_AIM OF THE TASK_
Pick each line containing the word "since" out of the data below.
┌──
import Summits.QuantumFields.YangMills.Theorems.BalabanUVNodesN11TStepInnerIntegrandGraphIntegrable
import Summits.QuantumFields.YangMills.Theorems.BalabanUVNodesN11TkOpMeasurable

/-!
# DAG node N11 — (O3′) ON THE NOSE IN THE STAGE-13 LETTERS WITHOUT THE `hint` ROW, AND WITH THE MEASURABILITY ROW `hgm` REDUCED TO DATA ROWS:
# the Stage-13 editions `_of_laws` ∕ `_of_rows` of dag-n11-d's `…N11TStepBranchSumAtRecord13` (p620817)

HEADER — WORK-UNIT METADATA.  Cell `pub-ymgap`, YM-PLAN Track A (HUMAN RULING D-0062 ∕ D-0149), width seat `pub-ymgap-dag-n11-w2` (g4; WIDTH SEAT 2∕4 on N11 [B14]),
route `BalabanUVNodes`; this seat's jail key is K1⁷ `stmt-QuantumFields-20542` (`--kind proof --supports 20542 --as helper`, count-neutral); the K1 face of record since
KEY MAP v2 is K1⁹ `StabilityBRunRowsAtRecordR13SepCoPHV` = stmt-QuantumFields-27364 (MIS-KEY ∕ VALID rule R463 (4)(a): lineage BY NAME).  [III] = [Balaban1988Convergent].
Sequel of this seat's g3 files p622291 `…N11KernelRTSectionIntegrable` and p624357 `…N11TStepInnerIntegrandGraphIntegrable` (★★★ `slotsTOfRecord_succ_ae_eq_TkOfRecord_succ_of_innerSum_of_laws`:
dag-n11-d's identity of (O3′) on the nose with the conditional-integrability row `hint` REPLACED by joint measurability `hgm` + the weight LAWS + a nonnegative operand),
over dag-n11-d's `…N11TkOpMeasurable` (p-g10: `measurable_zetaOp`, `measurable_aOp`, `measurable_tkOp`, `measurable_baseCfg`, `measurable_genOp_genDataOfRecord`,
`measurable_tkWeightsOfRecordP_ζ ∕ _w`),
def-T v1.7 `Node00/Record13CoPH` (`Stage13HParams`, `WtOfRecord₁₃H`, `WtOfRecord₁₃H_laws`, `Stage13HParams.rzAt`), `Node00/Record13CoP` (`UbgOfRecord₁₃CoP`), `Node00/Record13`
(`settingOfRecord₁₃`) and `Node00/Sect2FormOfRecord` (`sect2Operand`, `sect2Operand_pos`, `sect2Slot`).  Bus: CLAIM-1 of g4 (INBOX l.36109).

WHY THIS FILE.  dag-n11-d's p620817 ★★★★★★ `slotsTOfRecord₁₃H_succ_ae_eq_sect2Slot_of_innerSum` reads the (O3′) identity `slotsTOfRecord … (k+1) s′ =ᵐ[dV′] sect2Slot …
(WtOfRecord₁₃H θ p s′) s′ t′ E′ (UbgOfRecord₁₃CoP … (k+1) s′)` modulo FOUR displayed rows `hG` ∕ `hin` ∕ `hint` ∕ `hinnerSum`.  The row `hint` (conditional integrability of the
`{S_j}`-indexed inside integrands against the conditional law of the averaging fibre) is REDUNDANT: the inside integrands `ζ·(aOp k sA w (𝐓_k(s′,S) e^{A_{k+1}}))` are NONNEGATIVE
under 11a's weight laws (the core proviso row `zhLaws`, via `WtOfRecord₁₃H_laws`) since the operand is an exponential (`sect2Operand_pos`), so p624357 §3 applies as soon as the
explicit integrands are jointly MEASURABLE (`hgm`).  And `hgm` itself is bookkeeping: 11a's operator algebra preserves measurability (`…N11TkOpMeasurable`), so it follows from
the measurability of the residual serving `s′` (`ζ0_j(Y)`, `quad_j(Λ′)` — two conjuncts of dag-n11-e's `ResidualRowsAt` shape) and of the operand on the multiscale configuration
space (the first conjunct of `OperandRowsAt`'s shape, here at `(k+1, s′)`; itself a consequence of three term rows of `t′` by dag-n11-d's `measurable_sect2Operand_of_termRows` and
`measurable_UbgOfRecord₁₃CoP`).  NET for the (O3′) producer at a 𝐓-present expansion child: the displayed rows are `hG` (def-T's graph integrability), `hin` (the inner reading),
`hinnerSum` (THE CHARTED INNER SUM — [I] §2 ∕ [III] §3 ∕ Thm 2, untouched), the core row `zhLaws`, two residual-measurability rows and one operand row.  NO conditional-integrability
row and NO joint-measurability row of composite integrands remain.

WHAT THIS FILE PROVES (0 `sorry`, 0 `def`, standard axioms).
§1 (generic weights `W`, fluctuation space `V`, operand `Φ`): `measurable_glueUpdate_baseCfg` (the insertion `x ↦ update (baseCfg (k+1) (e.symm x.1)) k (updateFinset (·)|_{sV} x.2, ·)`
of the level-`(k+1)` skew coordinates and the level-`k` bond variables into 11a's base configuration is measurable), ★ `measurable_innerIntegrand_of_weights` (the explicit
inside integrand `ζ·(aOp k sA w (𝐓_k(s′,S)Φ))` composed with it is jointly measurable for measurable `W.ζ`, `W.w`, `Φ` — the SHAPE of the `hgm` row).
§2 (Record 13): ★★ `hgm_at_record₁₃_of_rows` (p620817's ∕ p624357 §3's `hgm` row at `W := WtOfRecord₁₃H θ p s′` and the operand `e^{A_{k+1}(s′; t′, E′, U_{k+1})}` FROM the two
residual-measurability rows + the operand row; the operand row itself follows from three term rows of `t′` by dag-n11-d's `measurable_sect2Operand_of_termRows` +
`…N11BackgroundCoPMeasurable.measurable_UbgOfRecord₁₃CoP` — not re-typed here).
§3 ★★★ `slotsTOfRecord₁₃H_succ_ae_eq_sect2Slot_of_innerSum_of_laws` (p620817's ★★★★★★ with `hint` REPLACED by `hgm` + `zhLaws`), ★★★ `slotsTOfRecord₁₃H_succ_ae_eq_sect2Slot_of_innerSum_of_rows`
(`hgm` DISCHARGED by §2: `hG` ∕ `hin` ∕ `hinnerSum` + `zhLaws` + two residual rows + one operand row), ★★★ `slotsTOfRecord₁₃H_succ_O3_of_innerSum_of_rows` (the (O3′) DISJUNCTION
of dag-n11-e's `…N11Sect3SupplyChainDefs.PresentChildObligations` VERBATIM — right disjunct, `χ_{k+1}`-guard dropped — from the same rows).

HONEST FRAMING.  Helper lane, count-neutral; [folklore] measurability ∕ positivity bookkeeping over def-T's ∕ 11a's OWN objects and landed lemmas BY NAME; nothing of p619836 ∕
p620817 ∕ p622291 ∕ p624357 re-typed.  `hG` ∕ `hin` ∕ `hinnerSum` DISPLAYED (no claim that any witness satisfies them); NO chart of Bałaban's, NO Jacobian, NO Gaussian integration,
nothing of [I] §2 ∕ [III] §3 ∕ Thm 2 asserted; (B4) ∕ (S-α) ∕ (O3′) NOT closed; N11 NOT discharged; K1⁹ NOT closed, no registered stub touched; counts unmoved (typed 28∕28 ·
discharged 5∕27 · A 5∕28).  One finite `𝕋⁴_{L^K}` programme at fixed `ε = L^{−K}`; R4 closes only the conditional finite-𝕋⁴ rung `BalabanLadder.UV` — NOT ℝ⁴, NOT OS, NOT a
mass gap, NOT Clay.  No `sorry`, `axiom`, `def`, `instance`, `notation`.  Sources (SHAPE ∕ bookkeeping only): [III] (2.18) p.257, (2.20)–(2.21) p.258, (2.23) p.258, (3.1) p.264,
(3.16)–(3.23) pp.268–270, (3.24)–(3.25) p.270, §3 p.279, Thm 2 p.263.
-/

noncomputable section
└──
_RESULT FOR THIS TASK_
route `BalabanUVNodes`; this seat's jail key is K1⁷ `stmt-QuantumFields-20542` (`--kind proof --supports 20542 --as helper`, count-neutral); the K1 face of record since
under 11a's weight laws (the core proviso row `zhLaws`, via `WtOfRecord₁₃H_laws`) since the operand is an exponential (`sect2Operand_pos`), so p624357 §3 applies as soon as the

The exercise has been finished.